Real estate LPs question fee practices

Investors in real estate still may not be fully aware of all the fees being charged to them, according to a session at the annual PERE Forum in New York.

Limited partners in real estate funds still may not be fully aware of all the fees that general partners are charging them, delegates at the PERE Forum in New York heard last week.

“I think that is a real problem that is going to continue to evolve,” said Jarrod Rapalje, senior consultant at Cleveland, Ohio-based advisory firm Courtland Partners, reacting to how the US Securities and Exchange Commission (SEC) already was investigating areas in mainstream private equity to do with fees and consultants.

“If it were to turn out that the real estate manager was charging additional affiliate fees that no one was aware of, it could become a big problem,” added Rapalje.

Fellow panelists Paul Mehlman, partner at Landmark Partners; Joanne Douvas, former partner at LGT Clerestory; Michael Dombai of Cortland Capital Market Services; and Preston Sargent, executive vice president of Bailard, debated various areas where transparency was less than ideal.

Though none suggested fund managers were liberally engaging in non-transparent practices, they focused on managers potentially pushing off the costs of personnel onto affiliates so that the fund would bear those costs and thus make the management fee more profitable. Linked to this, they asked how investors would know if the manager was doing this. Delegates also heard that, even if it was present in fund documentation that a general partner was allowed to charge for property management, leasing and other costs, it should nevertheless be quantified and reported.

The majority of the time, managers using affiliates disclose that they have in-house leasing, development and other services receiving fees from the fund. In these cases, panelists said it was important to understand the manager was charging the fund market rates for the services provided to that fund.

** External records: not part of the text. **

import Mathlib.Analysis.Complex.Basic
import Mathlib.Algebra.BigOperators.Fin
import Mathlib.Data.Fin.Tuple.Basic
import Mathlib.Order.Fin.Basic
import Literature.Computability.QuantumComplexity.TreeProductFrames
import HarnessLib

/-!
# Adaptive LOCC-tree measurements gain nothing on tensor products of two-qubit functionals

A potential (dynamic-programming) bound for the tree-frame value of PAIR-STRUCTURED operators on
`n` qubits, used to show that the tree-frame support function is multiplicative on tensor powers of a
two-qubit functional (route `QuantumAdvantage/SeparableFrames`, refutation of the crux
`FrameDilationPolynomial`: the SEP-vs-tree dilation constant `κₙ` grows exponentially).

## The statement (`IsTreeProductBasis.sum_norm_pairForm_le`)

Fix a two-qubit kernel `G s t s' t'` (the entries `⟨s t| G |s' t'⟩` of an operator on `ℂ² ⊗ ℂ²`,
symmetric under swapping the two qubits), a real potential `F` on single-qubit vectors and a real
`Q ≥ 0` such that for every orthonormal qubit basis `u` and unit vector `α`
* `∑_b F(u_b) ≤ Q²`, and
* `∑_b |⟨u_b| G_α |u_b⟩| ≤ F(α)`, where `G_α = (⟨α| ⊗ 1) G (|α⟩ ⊗ 1)` is `G` with its first qubit
  contracted against `α`.
A *pair configuration* on the wires `Fin n` marks each wire either as HALF (`h j = true`, carrying a
unit vector `a j`: its partner was already measured with outcome vector `a j`) or as PAIRED with a
distinct wire `σ j` (a fixed-point-free involution on the paired wires). Its operator has entries
`M z z' = ∏_{half j} G_{a j}(z j, z' j) · ∏_{pairs j < σ j} G((z j, z (σ j)), (z' j, z' (σ j)))`, its
potential is `∏_{half j} F(a j) · Q^{#paired}`.  THEOREM: for every LOCC-tree orthonormal product
basis `e` of `n` qubits (`IsTreeProductBasis`), `∑_y |⟨e_y| M |e_y⟩| ≤ potential`.
Proof: induction along the tree; measuring the first wire `i` in the basis `u` changes only the
factor of the block containing `i` (`F(a i) → |⟨u_b|G_{a i}|u_b⟩|`, summing to `≤ F(a i)`, or
`Q · Q → F(u_b)`, summing to `≤ Q²`) and leaves a pair configuration on the remaining wires.
Corollary (file `FrameDilationGadget`): for `G = W = 1 - |χ⟩⟨χ|`, `χ = 2|00⟩ + |11⟩`, `F(α) =
4|α₀|² + |α₁|²`, `Q = √5`, the tree value of `W^{⊗m}` is `≤ 5^m` — adaptive trees interleaving the
copies gain nothing over product trees.

Design: theorem-only file (no new definitions): the configuration operator and potential are written
inline; `exists_succAbove_lift` re-indexes partner maps after a wire is removed (`Fin.succAbove`).
Elementary; no source beyond the definitions of `TreeProductFrames` (the bodies of
Matthews–Wehner–Winter, arXiv:0810.2327, for context only).
-/

open scoped BigOperators

namespace Literature.Computability.QuantumComplexity

open Literature.Computability.Cryptography (QReg)

/-- Re-indexing a map into the wires `≠ i` of `n + 1` wires through `Fin.succAbove i`: if `g k ≠ i`
for all `k` then `g = i.succAbove ∘ g'` for some `g'`. [folklore] -/
theorem exists_succAbove_lift {n : ℕ} (i : Fin (n + 1)) (g : Fin n → Fin (n + 1))
    (hg : ∀ k, g k ≠ i) : ∃ g' : Fin n → Fin n, ∀ k, i.succAbove (g' k) = g k :=
  ⟨fun k => (Fin.exists_succAbove_eq (hg k)).choose,
    fun k => (Fin.exists_succAbove_eq (hg k)).choose_spec⟩

/-- A four-fold sum of products `c s s' * d w w'` factors as the product of the two double sums.
[folklore] -/
theorem sum_sum_sum_sum_mul_eq {ι κ : Type*} [Fintype ι] [Fintype κ] (c : ι → ι → ℂ)
    (d : κ → κ → ℂ) :
    ∑ s, ∑ w, ∑ s', ∑ w', c s s' * d w w' = (∑ s, ∑ s', c s s') * ∑ w, ∑ w', d w w' := by
  rw [Finset.sum_mul_sum]
  refine Finset.sum_congr rfl fun s _ => Finset.sum_congr rfl fun w _ => ?_
  rw [Finset.sum_mul_sum]

/-- Reordering a four-fold sum: `∑_s ∑_w ∑_s' ∑_w' = ∑_w ∑_w' ∑_s ∑_s'`. [folklore] -/
theorem sum_four_comm {ι κ : Type*} [Fintype ι] [Fintype κ] {M : Type*} [AddCommMonoid M]
    (c : ι → ι → κ → κ → M) :
    ∑ s, ∑ w, ∑ s', ∑ w', c s s' w w' = ∑ w, ∑ w', ∑ s, ∑ s', c s s' w w' := by
  have h1 : ∀ s w, ∑ s', ∑ w', c s s' w w' = ∑ w', ∑ s', c s s' w w' := fun s w =>
    Finset.sum_comm
  simp_rw [h1]
  rw [Finset.sum_comm]
  refine Finset.sum_congr rfl fun w _ => ?_
  rw [Finset.sum_comm]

Good managers provided limited partners with clear disclosures of current market rates for these services, the participants agreed.

Highlighting other controversial issues, Rapalje revealed one instance where a firm was about to close on a fund where the leverage calculation was “quite loose.” It took a larger investor rather than a smaller investor who first noticed it to engineer a change after pointing out it could potentially understate the leverage. “Some of the time, fees are not clearly disclosed,” he added.

Panelists said the reasons for various controversial fee issues going unchallenged included: investors sometimes failing to notice; investors not wanting to challenge a manager or not wanting to be shut out of the next fund; and not wishing to establish a bad relationship with the manager.

The debate over transparency in real estate comes as the spotlight continues to shine on mainstream private equity.
In September, the SEC charged a New York investment advisory firm with breaching its fiduciary duty to a pair of private equity funds by sharing expenses between a company in one’s portfolio and a company in the other’s portfolio “in a manner that improperly benefited one fund over the other.”

An SEC investigation found that, while Lincolnshire Management integrated the two portfolio companies and managed them as one, the funds were separately advised and had distinct sets of investors. Despite developing an expense allocation policy as part of the integration, it was not followed on some occasions, resulting in the portfolio company owned by one fund paying more than its fair share of joint expenses that benefited the companies of both funds.

It also comes in the wake of comments by Andrew Bowden, director in the Office of Compliance Inspections and Examinations at the SEC, during a forum held by PERE’s sister title, Private Equity International, in May. “Lack of transparency and limited investor rights have been the norm in private equity for a very long time,” he said at the time. “By far, the most common observation our examiners have made when examining private equity firms has to do with the adviser’s collection of fees and allocation of expenses. When we have examined how fees and expenses are handled by advisers to private equity funds, we have identified what we believe are violations of law or material weaknesses in controls over 50 percent of the time.”

Bowden added: “Some of the most common deficiencies we see in private equity in the area of fees and expenses occur in firm’s use of consultants, also known as ‘operating partners’, whom advisers promote as providing their portfolio companies with consulting services or other assistance that the portfolio companies could not independently afford. The operating partner model is a fairly new construct in private equity and has arisen out of the need for private equity advisers to generate value through operational improvements. Many limited partners view the existence of operating partners as a crucial part of their investment thesis when they allocate to private equity funds, largely because the operating partner model has proven to be effective. Many of these operating partners, however, are paid directly by portfolio companies or the funds without sufficient disclosure to investors.”